I don’t think that Soloveichik realizes that when he disqualifies the Hamans of this world, he is also disqualifying his own people, contrary to the mercy of God.

SALVATION IN THE OLD TESTAMENT




Salvation under the Old Covenant resembled the New. Throughout, it was a matter of the mercy of God. However, the earliest revelation of salvation left out many crucial features. Conspicuously absent was any promise of an afterlife, of a heaven or hell. In a comprehensive list of the ways that God would bless Israel for their adherence to His commandments, there was no promise of a salvation from sins or of an eternal life (Deuteronomy 28). Instead, the blessing was for a long life, as specified for Sabbath observance (Exodus 20:12; Deut. 5:16) and for obedience in general (Deut. 4:40; 22:7).

Consequently, we read in the New Testament about the ongoing debate between Pharisee and Sadducee regarding whether eternal life even existed. In Ecclesiastes, we read that King Solomon, who had everything, had hated life, because, even with all of his wisdom, he could not perceive through the curtain of death into the next world:

·       For of the wise as of the fool there is no enduring remembrance, seeing that in the days to come all will have been long forgotten. How the wise dies just like the fool! So I hated life, because what is done under the sun was grievous to me, for all is vanity ["incomprehensible"] and a striving after wind. (Ecclesiastes 2:16-17)

Without the knowledge of the afterlife, the meaning of life remained hidden from even Solomon's wisdom:

·       For what happens to the children of man and what happens to the beasts is the same; as one dies, so dies the other. They all have the same breath, and man has no advantage over the beasts, for all is vanity...Who knows whether the spirit of man goes upward and the spirit of the beast goes down into the earth? (Ecclesiastes 3:19, 21)

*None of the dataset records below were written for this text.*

omit [DecidableEq d] in
/-- Pairings of an `L²` field with a smooth field are integrable on the (compact) torus. [folklore] -/
theorem Torus.integrable_inner_of_memLp_of_isSmooth {f a : UnitAddTorus d → EuclideanSpace ℝ d}
    (hf : MemLp f 2 volume) (ha : IsSmooth a) : Integrable (fun x => ⟪f x, a x⟫) volume := by
  obtain ⟨C, hC⟩ := isCompact_univ.exists_bound_of_continuousOn (ha.continuous.continuousOn (s := univ))
  refine Integrable.mono' (((hf.integrable one_le_two).norm).mul_const C)
    (hf.1.inner ha.continuous.aestronglyMeasurable) (ae_of_all _ fun x => ?_)
  calc ‖⟪f x, a x⟫‖ ≤ ‖f x‖ * ‖a x‖ := norm_inner_le_norm _ _
    _ ≤ ‖f x‖ * C := mul_le_mul_of_nonneg_left (hC x (mem_univ x)) (norm_nonneg _)

variable {ν : ℝ} {f f' : UnitAddTorus d → EuclideanSpace ℝ d} {N : ℕ}
  {U : ℝ → UnitAddTorus d → EuclideanSpace ℝ d}

/-- **Only `P_N f` enters.** If two `L²` forces have the same pairings with every Galerkin mode of
order `N`, they define the same Galerkin trajectories of order `N` (the force is only ever paired
with Galerkin modes: the test fields `a` and the slices `U τ`; Robinson–Rodrigo–Sadowski 2016,
p. 74: "`⟨P_n v, a_k⟩ = ⟨v, a_k⟩` for every `v ∈ L²`"). [cite: RobinsonRodrigoSadowski2016, Thm. 4.4 Step 1] -/
theorem Torus.IsGalerkinTrajectory.force_congr (h : Torus.IsGalerkinTrajectory ν f N U)
    (hf : MemLp f 2 volume) (hf' : MemLp f' 2 volume)
    (hff' : ∀ a : UnitAddTorus d → EuclideanSpace ℝ d, IsGalerkinMode N a →
      ∫ x, ⟪f x, a x⟫ = ∫ x, ⟪f' x, a x⟫) :
    Torus.IsGalerkinTrajectory ν f' N U where
  continuousOn := h.continuousOn
  isGalerkinMode := h.isGalerkinMode
  isWeaklyDivFree := h.isWeaklyDivFree
  galerkin a ha s t hs hst := by
    rw [h.galerkin a ha s t hs hst]
    refine intervalIntegral.integral_congr fun τ hτ => ?_
    rw [uIcc_of_le hst] at hτ
    have hU : IsSmooth (U τ) := h.isSmooth (hs.trans hτ.1)
    have hA : IsSmooth fun x => ⟪U τ x, FunctionSpaces.Torus.convect (U τ) a x⟫ :=
      hU.inner (hU.convect ha.isSmooth)
    have hB : IsSmooth fun x => ν * ⟪U τ x, FunctionSpaces.Torus.laplacian a x⟫ :=
      (isSmooth_const (d := d) ν).smul' (hU.inner ha.isSmooth.laplacian)
    have hAB : Integrable (fun x => ⟪U τ x, FunctionSpaces.Torus.convect (U τ) a x⟫ +
        ν * ⟪U τ x, FunctionSpaces.Torus.laplacian a x⟫) volume :=
      hA.integrable.add hB.integrable
    rw [integral_add hAB (Torus.integrable_inner_of_memLp_of_isSmooth hf ha.isSmooth),
      integral_add hAB (Torus.integrable_inner_of_memLp_of_isSmooth hf' ha.isSmooth), hff' a ha]
  energy_eq s t hs hst := by
    rw [h.energy_eq s t hs hst]
    congr 1
    refine intervalIntegral.integral_congr fun τ hτ => ?_
    rw [uIcc_of_le hst] at hτ
    exact hff' (U τ) (h.isGalerkinMode τ (hs.trans hτ.1))

/-- Two `L²` forces with the same Galerkin pairings of order `N` define the same Galerkin
trajectories of order `N` (symmetric form of `force_congr`). [folklore] -/
theorem Torus.isGalerkinTrajectory_congr_force (hf : MemLp f 2 volume) (hf' : MemLp f' 2 volume)
    (hff' : ∀ a : UnitAddTorus d → EuclideanSpace ℝ d, IsGalerkinMode N a →
      ∫ x, ⟪f x, a x⟫ = ∫ x, ⟪f' x, a x⟫) :
    Torus.IsGalerkinTrajectory ν f N U ↔ Torus.IsGalerkinTrajectory ν f' N U :=
  ⟨fun h => h.force_congr hf hf' hff', fun h => h.force_congr hf' hf fun a ha => (hff' a ha).symm⟩

/-- **The force may be replaced by its Galerkin truncation**: for `f ∈ L²`,
`U` is a Galerkin trajectory of order `N` for `P_N f` iff it is one for `f`
(`integral_inner_fourierTruncate_eq`: `⟪P_N f, a⟫ = ⟪f, a⟫` on band-limited `a`). This matches the
tree's `exists_steady_galerkin_scheme`, whose approximate forces are `P_n f`. [cite: RobinsonRodrigoSadowski2016, §4.1] -/
theorem Torus.isGalerkinTrajectory_fourierTruncate_iff (hf : MemLp f 2 volume) :
    Torus.IsGalerkinTrajectory ν (fourierTruncate N f) N U ↔ Torus.IsGalerkinTrajectory ν f N U :=
  Torus.isGalerkinTrajectory_congr_force (memLp_fourierTruncate N f 2) hf fun _ ha =>
    integral_inner_fourierTruncate_eq hf (ha.isSmooth.memLp 2) fun _ hk =>
      ha.mFourierCoeff_eq_zero (not_mem_freqBall.1 hk)

end Force

/-! ### From the coefficient-level Galerkin ODE to the field level -/

section Bridge

variable {ν : ℝ} {N : ℕ} {f u₀ : UnitAddTorus d → EuclideanSpace ℝ d}
  {α : ℝ → ↥(freqBall (d := d) N) → EuclideanSpace ℂ d}

/-- **Coefficient trajectories are field trajectories, truncated force.** If `α` solves the
Galerkin ODE of order `freqBall N` driven by the steady coefficients `f̂|_{|k| ≤ N}` from `P_N u₀`
(`IsGalerkinTrajectory ν (freqBall N) f u₀ α`, the tree's coefficient-level notion) and `f ∈ L²`,
then the velocity `U t = realTrigPoly (freqBall N) (α t)` is a field-level Galerkin trajectory of
order `N` for the truncated force `P_N f` — the tree's dictionary `galerkin_test_identity`,
`galerkin_energy_identity`, `galerkin_slice_props`, `continuousOn_stLift_realTrigPoly`
(Robinson–Rodrigo–Sadowski 2016, Thm. 4.4 Steps 1–2). [cite: RobinsonRodrigoSadowski2016, Thm. 4.4 Steps 1–2] -/
theorem IsGalerkinTrajectory.torus_fourierTruncate (h : IsGalerkinTrajectory ν (freqBall N) f u₀ α)
    (hf : MemLp f 2 volume) :
    Torus.IsGalerkinTrajectory ν (fourierTruncate N f) N (galerkinVelocity (freqBall N) α) := by
  have hgr : ∀ _t : ℝ, IsRealCoeff (fourierRestrict (freqBall N) f) := fun _ =>
    isRealCoeff_mFourierCoeff (hf.integrable one_le_two)
  -- the truncated force is the real trigonometric polynomial of the restricted coefficients
  have hF : realTrigPoly (freqBall N) (coeffExt (freqBall N) (fourierRestrict (freqBall N) f)) =
      fourierTruncate N f := by
    rw [FunctionSpaces.Torus.fourierTruncate_eq]
    exact realTrigPoly_congr fun k hk => by rw [coeffExt_of_mem _ hk, fourierRestrict_apply]
  have hband : ∀ {a : UnitAddTorus d → EuclideanSpace ℝ d}, IsGalerkinMode N a →
      ∀ k ∉ freqBall (d := d) N, mFourierCoeff (FunctionSpaces.EuclideanSpace.complexify ∘ a) k = 0 :=
    fun ha k hk => ha.mFourierCoeff_eq_zero (not_mem_freqBall.1 hk)
  refine
    { continuousOn := h.continuousOn_stLift
      isGalerkinMode := fun t _ => ?_
      isWeaklyDivFree := fun t _ => h.isWeaklyDivFree t
      galerkin := fun a ha s t hs hst => ?_
      energy_eq := fun s t hs hst => ?_ }
  · have hp := galerkin_slice_props h.symm (h.mem t)
    exact ⟨hp.1, hp.2.1, fun k hk => hp.2.2.2 k (not_mem_freqBall.2 hk)⟩
  · have hid := galerkin_test_identity ν h.symm (g := fun _ => fourierRestrict (freqBall N) f)
      continuous_const hgr h.mem h.hasDerivWithinAt ha.isSmooth ha.isDivFree (hband ha) hs hst
    simpa only [galerkinVelocity_apply, hF] using hid
  · have hid := galerkin_energy_identity ν h.symm (g := fun _ => fourierRestrict (freqBall N) f)
      continuous_const hgr h.mem h.hasDerivWithinAt hs hst
    simpa only [galerkinVelocity_apply, hF] using hid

How blessed we now are to see beyond the horizon! However, in a dialogue with the Sadducees, Jesus, referring to Moses’ encounter  with God in the burning bush (Genesis 3), revealed that, even in the Torah, eternal life, the salvation of God’s people, had been revealed:

·       “And as for the resurrection of the dead, have you not read what was said to you by God: ‘I am the God of Abraham, and the God of Isaac, and the God of Jacob’? He is not God of the dead, but of the living.” And when the crowd heard it, they were astonished at his teaching. (Matthew 22:31-33)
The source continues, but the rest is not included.